import Summits.ValiantsHypothesis.ValiantsHypothesis.Theses.DivisionGap
import Literature.Computability.AlgebraicComplexity.PermanentIrreducible
import Literature.Computability.AlgebraicComplexity.RankOneDeterminantalExpressionsProofs

/-!
# `DivisionGap.PerCofactorDegreeReduction` (stmt-ValiantsHypothesis-15046), line `Sketch`:
# the first signed cofactor of `per₃` has degree `5 = n + 2` — the window of
# `stub_automaticPositivity` is sharp at `n = 3` as well, by the GENERAL mechanism

Companion of `Negative/AutomaticPositivityTight.lean` (`n = 2`).  The general recipe behind
`d*(n) = n + 2` (first degree of a signed cofactor `q` with `per_n · q ≥ 0`): take the exponent
`m = x₀₀ ⋯ x_{n-3,n-3} · (2 × 2 block)`; for every permutation `σ` there is a second permutation
`τ(σ) ≤ σ + m`, and with `M_σ := x^{m+σ-τ(σ)}` one has the POSITIVE identity

  `per_n · (Σ_σ M_σ − x^m) = Σ_σ M_σ · (per_n − x^{τ(σ)})`,

whose right-hand side has nonnegative coefficients.  Here this is kernel-checked at `n = 3`
(`m = x₀₀ · x₁₁x₁₂x₂₁x₂₂`; `τ(σ) = id` for `σ ≠ id`, `τ(id) = (1 2)`):

* `q3 = x₁₂x₂₁·(per₃ − x₀₀x₁₁x₂₂) + x₀₀x₁₁²x₂₂² − x₀₀x₁₁x₁₂x₂₁x₂₂`, degree `5`,
* `perPoly_three_mul_q3` — `per₃ · q3 = x₀₀x₁₁²x₂₂² · R_a + x₁₂x₂₁ · R_id²` with `R_a`, `R_id` the
  five-term complements of the permutation monomials `x₀₀x₂₁x₁₂`, `x₀₀x₁₁x₂₂` in `per₃` — the real
  image of a polynomial over `ℝ≥0`, hence coefficientwise `≥ 0` (`coeff_perPoly_three_mul_q3_nonneg`),
* `coeff_q3_neg` — the coefficient of `x₀₀x₁₁x₁₂x₂₁x₂₂` in `q3` is `−1`,
* `exists_signed_cofactor_three` — packaged: a signed cofactor of degree `≤ 3 + 2` at `n = 3`.

Reading for K2 (`stub_cheapPositivization`): the positivizer of `q3` exhibited by the identity is
`per₃` itself; the identity is the shape every positivization `p · q ≥ 0` must take monomial by monomial.

All statements are inline (no new named facts); names live in the sub-namespace `Three`.
-/

noncomputable section

namespace Summit.ValiantsHypothesis.Theorems.PerCofactorDegreeReductionNegative.Three

open MvPolynomial Literature.Computability.AlgebraicComplexity
open scoped NNReal

section Defs

variable (R : Type*) [CommSemiring R]

/-- Shorthand for the variable `x_{ij}`, `i j : Fin 3`. -/
abbrev x (i j : Fin 3) : MvPolynomial (Fin 3 × Fin 3) R := X (i, j)

/-- The six permutation monomials of `per₃` (cells `(row, col)`): `id`. [folklore] -/
def pid : MvPolynomial (Fin 3 × Fin 3) R := x R 0 0 * x R 1 1 * x R 2 2
/-- Permutation monomial `a = (0,0)(2,1)(1,2)`. [folklore] -/
def pa : MvPolynomial (Fin 3 × Fin 3) R := x R 0 0 * x R 2 1 * x R 1 2
/-- Permutation monomial `b = (1,0)(0,1)(2,2)`. [folklore] -/
def pb : MvPolynomial (Fin 3 × Fin 3) R := x R 1 0 * x R 0 1 * x R 2 2
/-- Permutation monomial `c = (1,0)(2,1)(0,2)`. [folklore] -/
def pc : MvPolynomial (Fin 3 × Fin 3) R := x R 1 0 * x R 2 1 * x R 0 2
/-- Permutation monomial `d = (2,0)(0,1)(1,2)`. [folklore] -/
def pd : MvPolynomial (Fin 3 × Fin 3) R := x R 2 0 * x R 0 1 * x R 1 2
/-- Permutation monomial `e = (2,0)(1,1)(0,2)`. [folklore] -/
def pe : MvPolynomial (Fin 3 × Fin 3) R := x R 2 0 * x R 1 1 * x R 0 2

/-- `per₃` is the sum of its six permutation monomials (tree: `permanent_fin_three`). [folklore] -/
theorem perPoly_three_eq : perPoly (Fin 3) R = pid R + pa R + pb R + pc R + pd R + pe R := by
  rw [perPoly, permanent_fin_three, pid, pa, pb, pc, pd, pe]
  simp only [Matrix.mvPolynomialX_apply]
  ring

/-- `R_id = per₃ − x^{id}` written positively. [folklore] -/
def Rid : MvPolynomial (Fin 3 × Fin 3) R := pa R + pb R + pc R + pd R + pe R

/-- `R_a = per₃ − x^{a}` written positively. [folklore] -/
def Ra : MvPolynomial (Fin 3 × Fin 3) R := pid R + pb R + pc R + pd R + pe R

/-- The positive part `Σ_σ M_σ = x₁₂x₂₁ · R_id + x₀₀x₁₁²x₂₂²` of the signed cofactor. [folklore] -/
def Mpos : MvPolynomial (Fin 3 × Fin 3) R :=
  x R 1 2 * x R 2 1 * Rid R + x R 0 0 * x R 1 1 * x R 1 1 * x R 2 2 * x R 2 2

/-- The negative monomial `x^m = x₀₀x₁₁x₁₂x₂₁x₂₂`. [folklore] -/
def xm : MvPolynomial (Fin 3 × Fin 3) R := x R 0 0 * x R 1 1 * x R 1 2 * x R 2 1 * x R 2 2

/-- The manifestly nonnegative product `G = x₀₀x₁₁²x₂₂² · R_a + x₁₂x₂₁ · R_id²`. [folklore] -/
def G : MvPolynomial (Fin 3 × Fin 3) R :=
  x R 0 0 * x R 1 1 * x R 1 1 * x R 2 2 * x R 2 2 * Ra R + x R 1 2 * x R 2 1 * Rid R * Rid R

/-- **The positive identity** `per₃ · Σ_σ M_σ = G + per₃ · x^m` (subtraction-free form of
`per₃ · (Σ_σ M_σ − x^m) = Σ_σ M_σ (per₃ − x^{τ(σ)})`). [folklore] -/
theorem perPoly_three_mul_Mpos : perPoly (Fin 3) R * Mpos R = G R + perPoly (Fin 3) R * xm R := by
  rw [perPoly_three_eq]
  unfold Mpos G xm Rid Ra pid pa pb pc pd pe
  ring

end Defs

/-- The signed cofactor `q3 = Σ_σ M_σ − x^m` over `ℝ` (degree `5 = n + 2`). [folklore] -/
def q3 : MvPolynomial (Fin 3 × Fin 3) ℝ := Mpos ℝ - xm ℝ

/-- `per₃ · q3 = G` over `ℝ`. [folklore] -/
theorem perPoly_three_mul_q3 : perPoly (Fin 3) ℝ * q3 = G ℝ := by
  rw [q3, mul_sub, perPoly_three_mul_Mpos]
  ring

/-- `G` over `ℝ` is the image of `G` over `ℝ≥0`. [folklore] -/
theorem map_G : MvPolynomial.map NNReal.toRealHom (G ℝ≥0) = G ℝ := by
  simp [G, Ra, Rid, pid, pa, pb, pc, pd, pe, map_X]

/-- `per₃ · q3 ≥ 0` coefficientwise. [folklore] -/
theorem coeff_perPoly_three_mul_q3_nonneg (w : (Fin 3 × Fin 3) →₀ ℕ) :
    0 ≤ coeff w (perPoly (Fin 3) ℝ * q3) := by
  rw [perPoly_three_mul_q3, ← map_G, coeff_map]
  exact NNReal.coe_nonneg _

/-- `q3` is a quintic form, so `deg q3 ≤ 5`. [folklore] -/
theorem totalDegree_q3_le : q3.totalDegree ≤ 3 + 2 := by
  have hX : ∀ i j : Fin 3, (x ℝ i j).IsHomogeneous 1 := fun i j => isHomogeneous_X ℝ _
  have h3 : ∀ p ∈ [pa ℝ, pb ℝ, pc ℝ, pd ℝ, pe ℝ], p.IsHomogeneous 3 := by
    intro p hp
    simp only [List.mem_cons, List.not_mem_nil, or_false] at hp
    rcases hp with rfl | rfl | rfl | rfl | rfl <;>
      exact ((hX _ _).mul (hX _ _)).mul (hX _ _)
  have hRid : (Rid ℝ).IsHomogeneous 3 :=
    ((((h3 _ (by simp)).add (h3 _ (by simp))).add (h3 _ (by simp))).add (h3 _ (by simp))).add
      (h3 _ (by simp))
  have hM : (Mpos ℝ).IsHomogeneous 5 :=
    (((hX _ _).mul (hX _ _)).mul hRid).add (((((hX _ _).mul (hX _ _)).mul (hX _ _)).mul (hX _ _)).mul
      (hX _ _))
  have hm : (xm ℝ).IsHomogeneous 5 := ((((hX _ _).mul (hX _ _)).mul (hX _ _)).mul (hX _ _)).mul (hX _ _)
  exact (hM.sub hm).totalDegree_le

/-- The exponent of `x^m = x₀₀x₁₁x₁₂x₂₁x₂₂` (in the product order of `xm`). [folklore] -/
def em : (Fin 3 × Fin 3) →₀ ℕ :=
  Finsupp.single ((0 : Fin 3), (0 : Fin 3)) 1 + Finsupp.single ((1 : Fin 3), (1 : Fin 3)) 1 +
    Finsupp.single ((1 : Fin 3), (2 : Fin 3)) 1 + Finsupp.single ((2 : Fin 3), (1 : Fin 3)) 1 +
    Finsupp.single ((2 : Fin 3), (2 : Fin 3)) 1

/-- `x^m` as a monomial. [folklore] -/
theorem xm_eq : xm ℝ = monomial em 1 := by
  unfold xm x em
  simp only [X, monomial_mul, mul_one]

/-- The coefficient of `x^m` in the positive part vanishes (each of its six monomials differs from
`x^m`: it carries `x₁₂²`, `x₀₁`, `x₀₂`, `x₂₀`, `x₂₀`, `x₁₁²` respectively). [folklore] -/
theorem coeff_em_Mpos : coeff em (Mpos ℝ) = 0 := by
  unfold Mpos Rid pa pb pc pd pe x
  simp only [X, monomial_mul, mul_add, coeff_add, coeff_monomial, mul_one]
  have key : ∀ s : (Fin 3 × Fin 3) →₀ ℕ, (⇑s ≠ ⇑em) → (if s = em then (1 : ℝ) else 0) = 0 :=
    fun s hs => if_neg fun h => hs (by rw [h])
  rw [key, key, key, key, key, key]
  · norm_num
  all_goals
    simp only [em, Finsupp.coe_add, Finsupp.single_eq_pi_single]
    decide

/-- **The coefficient of `x^m` in `q3` is `−1`.** [folklore] -/
theorem coeff_q3_neg : coeff em q3 = -1 := by
  rw [q3, coeff_sub, coeff_em_Mpos, xm_eq, coeff_monomial, if_pos rfl]
  norm_num

/-- **A signed cofactor of degree `n + 2` at `n = 3`**: `deg q3 ≤ 5`, `per₃ · q3 ≥ 0`,
`coeff_{x^m} q3 = −1`.  With `Negative/AutomaticPositivityTight.lean` (`n = 2`): the window `n + 1`
of `stub_automaticPositivity` is attained-plus-one at `n = 2` and `n = 3` by the same mechanism.
[folklore] -/
theorem exists_signed_cofactor_three :
    ∃ q : MvPolynomial (Fin 3 × Fin 3) ℝ, q.totalDegree ≤ 3 + 2 ∧
      (∀ w, 0 ≤ coeff w (perPoly (Fin 3) ℝ * q)) ∧ ∃ w, coeff w q < 0 :=
  ⟨q3, totalDegree_q3_le, coeff_perPoly_three_mul_q3_nonneg, em, by rw [coeff_q3_neg]; norm_num⟩

/-- The same, as a refutation of the widened window at `n = 3` specifically. [folklore] -/
theorem not_automaticPositivity_add_two_at_three :
    ¬ ∀ (q : MvPolynomial (Fin 3 × Fin 3) ℝ), q.totalDegree ≤ 3 + 2 →
        (∀ w, 0 ≤ coeff w (perPoly (Fin 3) ℝ * q)) → ∀ w, 0 ≤ coeff w q := by
  intro H
  have h := H q3 totalDegree_q3_le coeff_perPoly_three_mul_q3_nonneg em
  rw [coeff_q3_neg] at h
  norm_num at h

end Summit.ValiantsHypothesis.Theorems.PerCofactorDegreeReductionNegative.Three

end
____
I'd like the lines above from the one with "def Mpos : MvPolynomial" up to and including the one with "def G : MvPolynomial" copied exactly, with no other lines.

= Exercise result =
def Mpos : MvPolynomial (Fin 3 × Fin 3) R :=
  x R 1 2 * x R 2 1 * Rid R + x R 0 0 * x R 1 1 * x R 1 1 * x R 2 2 * x R 2 2

/-- The negative monomial `x^m = x₀₀x₁₁x₁₂x₂₁x₂₂`. [folklore] -/
def xm : MvPolynomial (Fin 3 × Fin 3) R := x R 0 0 * x R 1 1 * x R 1 2 * x R 2 1 * x R 2 2

/-- The manifestly nonnegative product `G = x₀₀x₁₁²x₂₂² · R_a + x₁₂x₂₁ · R_id²`. [folklore] -/
def G : MvPolynomial (Fin 3 × Fin 3) R :=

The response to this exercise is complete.